Vice President of the Minneapolis City Council
- In office January 10, 2022 – January 8, 2024
- President: Andrea Jenkins
- Preceded by: Andrea Jenkins
- Succeeded by: Aisha Chughtai

Member of the Minneapolis City Council from the 13th ward
- Incumbent
- Assumed office January 2014
- Preceded by: Betsy Hodges

Personal details
- Born: 1976 (age 49–50) Minnesota
- Party: Minnesota Democratic–Farmer–Labor Party
- Children: 2
- Alma mater: University of Notre Dame (BS) University of Minnesota (MBA)

= Linea Palmisano =

American businesswoman, executive, and politician

Linea Palmisano is an American businesswoman, non-profit executive, and politician serving as a member of the Minneapolis City Council for the 13th ward.

==Education==
Palmisano earned a Bachelor of Science degree from the University of Notre Dame and a Master of Business Administration from the University of Minnesota, where she specialized in strategy and entrepreneurship.

==Career==
Palmisano has worked as the board chair of the Linden Hills Neighborhood Council and founder of the NAVIGATE immigrant college access program. She has worked as a track coach at Southwest High School. She also served as an intermediary between neighborhood association and the office of Mayor Betsy Hodges. Palmisano was elected to the Minneapolis City Council in November 2013 and took office on January 2, 2014, succeeding Hodges. While city council seats are officially nonpartisan, Palmisano is affiliated with the Minnesota Democratic–Farmer–Labor Party.

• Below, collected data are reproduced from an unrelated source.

omit [Fact l.Prime] in
/-- `(A ⊔ B) ∩ K = (A ∩ K) ⊔ (B ∩ K)` inside `K` for `A, B ⊆ K`. [claim: Mochizuki2012, status: disputed] -/
theorem subgroupOf_sup_of_le {G : Type*} [Group G] {K A B : Subgroup G} (hA : A ≤ K) (hB : B ≤ K) :
    (A ⊔ B).subgroupOf K = A.subgroupOf K ⊔ B.subgroupOf K := by
  apply Subgroup.map_injective K.subtype_injective
  rw [Subgroup.map_sup, Subgroup.subgroupOf_map_subtype, Subgroup.subgroupOf_map_subtype,
    Subgroup.subgroupOf_map_subtype, inf_eq_left.mpr hA, inf_eq_left.mpr hB, inf_eq_left.mpr (sup_le hA hB)]

omit [Fact l.Prime] in
/-- `(⨆ A_i) ∩ K = ⨆ (A_i ∩ K)` inside `K` for `A_i ⊆ K`. [claim: Mochizuki2012, status: disputed] -/
theorem subgroupOf_iSup_of_le {G : Type*} [Group G] {ι : Sort*} {K : Subgroup G} {A : ι → Subgroup G}
    (hA : ∀ i, A i ≤ K) : (⨆ i, A i).subgroupOf K = ⨆ i, (A i).subgroupOf K := by
  apply Subgroup.map_injective K.subtype_injective
  rw [Subgroup.map_iSup, Subgroup.subgroupOf_map_subtype, inf_eq_left.mpr (iSup_le hA)]
  simp_rw [Subgroup.subgroupOf_map_subtype]
  exact iSup_congr fun i => (inf_eq_left.mpr (hA i)).symm

variable {D' : PuncturedEllipticData.{u}} {gens : Fin 2 → ↥(D'.PiX ⊓ D'.DeltaC)}
  (hfree : IsFreeProOn ↥(D'.PiX ⊓ D'.DeltaC) Set.univ gens) (F : ↥(D'.PiX ⊓ D'.DeltaC) →* P l)
  (hF : Continuous F) (h0 : F (gens 0) = elA l 1) (h1 : F (gens 1) = inN l (δ l 0))
  (hb : (gens 1 : D'.PiC) ∈ D'.PiCbar) (C : D'.CuspGalois) (hX : D'.PiXbar.relIndex D'.PiX = D'.l)

/-! ### Labels: `F(I′_x) = D_{κ x}` with `κ` injective -/

include hfree hF h0 h1 in
/-- The `a`-exponent mod `l` of `F g` vanishes iff `F g ∈ Π_X̲`. [claim: Mochizuki2012, status: disputed] -/
theorem toZMod_right_left_eq_zero_iff (g : ↥(D'.PiX ⊓ D'.DeltaC)) :
    PadicInt.toZMod (Multiplicative.toAdd (F g).right.left) = 0 ↔ F g ∈ PiXm l ⊓ PiCbarm l := by
  rw [mem_PiXbar_iff]
  exact ⟨fun h => ⟨(mem_PiXm_iff l _).1 (shadow_mem_PiXm l hfree F hF h0 h1 g), h⟩, fun h => h.2⟩

include hfree hF h0 h1 in
/-- The label `(F g)·0 ∈ ℤ/l` of `g ∈ Δ_X′` is the `a`-exponent of `F g` mod `l`. [claim: Mochizuki2012, status: disputed] -/
theorem cuspAct_toDih_zero (g : ↥(D'.PiX ⊓ D'.DeltaC)) :
    ArrowModel.cuspAct l (toDih l (F g).right) 0 = PadicInt.toZMod (Multiplicative.toAdd (F g).right.left) := by
  rw [toDih_right_of_mem_PiXm l (shadow_mem_PiXm l hfree F hF h0 h1 g), ArrowModel.cuspAct_r, zero_add]

include hfree hF h0 h1 hb C hX in
/-- **Equal labels ⇒ `Δ_X̲′`-related conjugators**: if `(F g)·0 = (F h)·0` then `h g⁻¹ ∈ Δ_X̲′` (the label is the
`a`-exponent mod `l`, additive on `F(Δ_X′) = Π_X`, with kernel `F⁻¹(Π_X̲) = Δ_X̲′`). ([IUTchI] §1 p.37)
[claim: Mochizuki2012, status: disputed] -/
theorem mem_deltaXbar_of_label_eq (hl : D'.l = l) {g h : ↥(D'.PiX ⊓ D'.DeltaC)}
    (he : ArrowModel.cuspAct l (toDih l (F g).right) 0 = ArrowModel.cuspAct l (toDih l (F h).right) 0) :
    ((h * g⁻¹ : ↥(D'.PiX ⊓ D'.DeltaC)) : D'.PiC) ∈ D'.DeltaXbar := by
  rw [cuspAct_toDih_zero l hfree F hF h0 h1, cuspAct_toDih_zero l hfree F hF h0 h1] at he
  have hmem : h * g⁻¹ ∈ (PiXm l ⊓ PiCbarm l).comap F := by
    rw [Subgroup.mem_comap, ← toZMod_right_left_eq_zero_iff l hfree F hF h0 h1, map_mul, map_inv,
      right_left_mul l (shadow_mem_PiXm l hfree F hF h0 h1 h), toAdd_mul, map_add, ← he]
    have hinv := right_left_mul l (shadow_mem_PiXm l hfree F hF h0 h1 g) (F g)⁻¹
    rw [mul_inv_cancel, SemidirectProduct.one_right, SemidirectProduct.one_left] at hinv
    have hneg : PadicInt.toZMod (Multiplicative.toAdd (F g)⁻¹.right.left) =
        -PadicInt.toZMod (Multiplicative.toAdd (F g).right.left) := by
      rw [eq_neg_iff_add_eq_zero, add_comm, ← map_add, ← toAdd_mul, ← hinv, toAdd_one, map_zero]
    rw [hneg, add_neg_cancel]
  rw [comap_PiXbar_eq l hfree F hF h0 h1 hb C hX hl, Subgroup.mem_subgroupOf] at hmem
  exact hmem

include hfree hF h0 h1 hb C hX in
/-- **Label injectivity from (I)**: if the cusp inertia groups are `I′_x = ⟨g_x [a,b] g_x⁻¹⟩⁻` and distinct cusps have
non-`Π_X̲`-conjugate inertia, then `x ↦ (F g_x)·0` is injective (`g_y g_x⁻¹ ∈ Δ_X̲′ ⊆ Π_X̲` conjugates `I′_x` onto
`I′_y`). ([IUTchI] §1 p.37) [claim: Mochizuki2012, status: disputed] -/
theorem eq_of_label_eq (hl : D'.l = l)
    (hI : ∀ (x y : D'.Cusp) (t : D'.PiC), t ∈ D'.PiXbar → MulAut.conj t • D'.inertia x = D'.inertia y → x = y)
    {g : D'.Cusp → D'.PiC} (hg : ∀ x, g x ∈ D'.PiX ⊓ D'.DeltaC)
    (hIg : ∀ x, D'.inertia x = (Subgroup.zpowers (g x * ((gens 0 : D'.PiC) * (gens 1 : D'.PiC) *
      (gens 0 : D'.PiC)⁻¹ * (gens 1 : D'.PiC)⁻¹) * (g x)⁻¹)).topologicalClosure)
    {x y : D'.Cusp} (he : ArrowModel.cuspAct l (toDih l (F ⟨g x, hg x⟩).right) 0 =
      ArrowModel.cuspAct l (toDih l (F ⟨g y, hg y⟩).right) 0) : x = y := by
  have hn := mem_deltaXbar_of_label_eq l hfree F hF h0 h1 hb C hX hl he
  refine hI x y (g y * (g x)⁻¹) ((inf_le_left : D'.DeltaXbar ≤ D'.PiXbar) hn) ?_
  rw [hIg x, hIg y, conj_smul_topologicalClosure_zpowers]
  congr 2
  group

/-! ### The image of `Ker(Δ_X̲′ ↠ Δ_ε)` -/

include hfree hF h0 h1 hb C hX in
/-- **`F(Ker(Δ_X̲′ ↠ Δ_ε)) = Ker · ∏_{x ≠ ε⁰, ε′, ε″} D_{κ x}`.** ([IUTchI] §1 p.37) [claim: Mochizuki2012, status: disputed] -/
theorem map_deltaEpsKer_eq (h5 : 5 ≤ l) (hl : D'.l = l) {κ : D'.Cusp → ZMod l}
    (hκ : ∀ x, ((D'.inertia x).subgroupOf (D'.PiX ⊓ D'.DeltaC)).map F = Dm l (κ x)) :
    (D'.deltaEpsKer.subgroupOf (D'.PiX ⊓ D'.DeltaC)).map F =
      (datum l h5).modLKer ⊔ ⨆ t : {x : D'.Cusp // D'.IsNonzeroCusp x ∧ x ≠ D'.ε1 ∧ x ≠ D'.ε2}, Dm l (κ t.1) := by
  have hIle : ∀ x, D'.inertia x ≤ D'.PiX ⊓ D'.DeltaC := fun x => (D'.inertia_le_deltaXbar x).trans deltaXbar_le_deltaX
  rw [deltaEpsKer, subgroupOf_sup_of_le (B := ⨆ t : {x : D'.Cusp // D'.IsNonzeroCusp x ∧ x ≠ D'.ε1 ∧ x ≠ D'.ε2},
      D'.inertia t.1) (D'.modLKer_le_deltaXbar.trans deltaXbar_le_deltaX) (iSup_le fun t => hIle t.1),
    subgroupOf_iSup_of_le (A := fun t : {x : D'.Cusp // D'.IsNonzeroCusp x ∧ x ≠ D'.ε1 ∧ x ≠ D'.ε2} => D'.inertia t.1)
      (fun t => hIle t.1), Subgroup.map_sup, Subgroup.map_iSup, map_modLKer_eq l hfree F hF h0 h1 hb C hX h5 hl]
  simp_rw [hκ]

/-! ### (L2c) and (L2a) for a standard shadow -/

include hfree hF h0 h1 hb C hX in
/-- **(L2c) «`0 → I_ε′ × I_ε″ → Δ_ε`» read off the shadow**: with injective labels, `F` carries
`I′_ε′ ∩ (I′_ε″ · Ker(↠ Δ_ε))` into `D_{κ ε′} ∩ (Ker · D_{κ ε″} · ∏_{x ≠ ε⁰,ε′,ε″} D_{κ x}) ⊆ Ker` (part 12, free label
`κ ε⁰`), and `F⁻¹(Ker) ∩ Δ_X̲′ = Ker′ ⊆ Ker(↠ Δ_ε)` (part 13). ([IUTchI] §1 p.37) [claim: Mochizuki2012, status: disputed] -/
theorem inertia_images_inf_le_of_shadow (h5 : 5 ≤ l) (hl : D'.l = l) {κ : D'.Cusp → ZMod l}
    (hκ : ∀ x, ((D'.inertia x).subgroupOf (D'.PiX ⊓ D'.DeltaC)).map F = Dm l (κ x)) (hinj : Function.Injective κ) :
    D'.inertia D'.ε1 ⊓ (D'.inertia D'.ε2 ⊔ D'.deltaEpsKer) ≤ D'.deltaEpsKer := by
  classical
  have hIle : ∀ x, D'.inertia x ≤ D'.PiX ⊓ D'.DeltaC := fun x => (D'.inertia_le_deltaXbar x).trans deltaXbar_le_deltaX
  rintro z ⟨hz1, hz2⟩
  have hzX : z ∈ D'.DeltaXbar := D'.inertia_le_deltaXbar _ hz1
  set zh : ↥(D'.PiX ⊓ D'.DeltaC) := ⟨z, deltaXbar_le_deltaX hzX⟩ with hzh
  have hF1 : F zh ∈ Dm l (κ D'.ε1) := by
    rw [← hκ]; exact ⟨zh, hz1, rfl⟩
  have hF2 : F zh ∈ Dm l (κ D'.ε2) ⊔ ((datum l h5).modLKer ⊔
      ⨆ t : {x : D'.Cusp // D'.IsNonzeroCusp x ∧ x ≠ D'.ε1 ∧ x ≠ D'.ε2}, Dm l (κ t.1)) := by
    have hmem : zh ∈ (D'.inertia D'.ε2 ⊔ D'.deltaEpsKer).subgroupOf (D'.PiX ⊓ D'.DeltaC) := hz2
    rw [subgroupOf_sup_of_le (hIle _) (D'.deltaEpsKer_le_deltaXbar.trans deltaXbar_le_deltaX)] at hmem
    have h := Subgroup.mem_map_of_mem F hmem
    rwa [Subgroup.map_sup, hκ, map_deltaEpsKer_eq l hfree F hF h0 h1 hb C hX h5 hl hκ] at h
  have hkm : κ D'.ε1 ≠ κ D'.ε0 := fun h => D'.ε1_ne_ε0 (hinj h)
  have h21 : κ D'.ε2 ≠ κ D'.ε1 := fun h => D'.ε1_ne_ε2 (hinj h).symm
  have h20 : κ D'.ε2 ≠ κ D'.ε0 := fun h => D'.ε2_ne_ε0 (hinj h)
  have hFΦ : F zh ∈ (datum l h5).modLKer :=
    line_inf_line_sup_le_modLKer l h5 (fun t : {x : D'.Cusp // D'.IsNonzeroCusp x ∧ x ≠ D'.ε1 ∧ x ≠ D'.ε2} => κ t.1)
      hkm h21 h20 (fun t h => t.2.2.1 (hinj h)) (fun t h => t.2.1 (hinj h)) ⟨hF1, hF2⟩
  have hmem : zh ∈ ((datum l h5).modLKer).comap F ⊓ D'.DeltaXbar.subgroupOf (D'.PiX ⊓ D'.DeltaC) :=
    Subgroup.mem_inf.mpr ⟨hFΦ, hzX⟩
  rw [comap_modLKer_inf_eq l hfree F hF h0 h1 hb C hX h5 hl, Subgroup.mem_subgroupOf] at hmem
  exact le_sup_left (α := Subgroup D'.PiC) hmem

After the murder of George Floyd and resulting protests, Palmisano was one of three council members who did not sign a formal pledge to defund the police department. In a letter, Palmisano announced her support for a human rights lawsuit against the Minneapolis Police Department and advocated for "transformative change" of the department and its practices.

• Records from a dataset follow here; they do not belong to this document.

import Summits.MatrixMultiplication.MatrixMultiplication.Theorems.AbelianSTPPCensusTAStatDefs

/-!
# T_A certificate past 1700 (static t*-indexed linear checker): kernel evaluation, shape checks, volumes `1555 … 2090`

Cell mm-stpp (rung F-M1), threshold T_A = `τ = 2.371`; checker and design in `AbelianSTPPCensusTAStatDefs.lean`, table in
`AbelianSTPPCensusTAStatData.lean`.  `decide` with kernel reduction (standard axioms; no `native_decide`), `Elab.async false`, one theorem per
chunk of volumes; consumed by `TAStat.checkV_sound` / `TAStat.domV_sound` (`AbelianSTPPCensusTAStatRows.lean`) in the leaf
`AbelianSTPPCensusLeafTA5000Closed.lean`.
WHAT THIS IS NOT: arithmetic on shape lists only; no statement about STPP families or `ω`.
-/

set_option linter.dupNamespace false
set_option autoImplicit false
set_option Elab.async false

namespace Summit.MatrixMultiplication.MatrixMultiplication.Theorems.TAStat

set_option maxHeartbeats 0 in
/-- Check chunk: every sorted candidate shape of the volumes `1555 … 1692` passes `checkShape` (45110 (shape, bucket) checks). [original] -/
theorem ck1555 : checkV 138 1555 = true := by decide +kernel

set_option maxHeartbeats 0 in
/-- Check chunk: every sorted candidate shape of the volumes `1693 … 1827` passes `checkShape` (45039 (shape, bucket) checks). [original] -/
theorem ck1693 : checkV 135 1693 = true := by decide +kernel

set_option maxHeartbeats 0 in
/-- Check chunk: every sorted candidate shape of the volumes `1828 … 1960` passes `checkShape` (45529 (shape, bucket) checks). [original] -/
theorem ck1828 : checkV 133 1828 = true := by decide +kernel

set_option maxHeartbeats 0 in
/-- Check chunk: every sorted candidate shape of the volumes `1961 … 2090` passes `checkShape` (45043 (shape, bucket) checks). [original] -/
theorem ck1961 : checkV 130 1961 = true := by decide +kernel

end Summit.MatrixMultiplication.MatrixMultiplication.Theorems.TAStat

On January 10, 2022, Palmisano was elected as Vice-President of the Minneapolis City Council in an 8-5 vote. She served in the role until January 2024. She is the sitting vice-chair of the Administration & Enterprise Oversight Committee and a member of the Public Health & Safety Committee.

==Personal life==
Palmisano lives with her husband and two sons in Linden Hills, Minneapolis.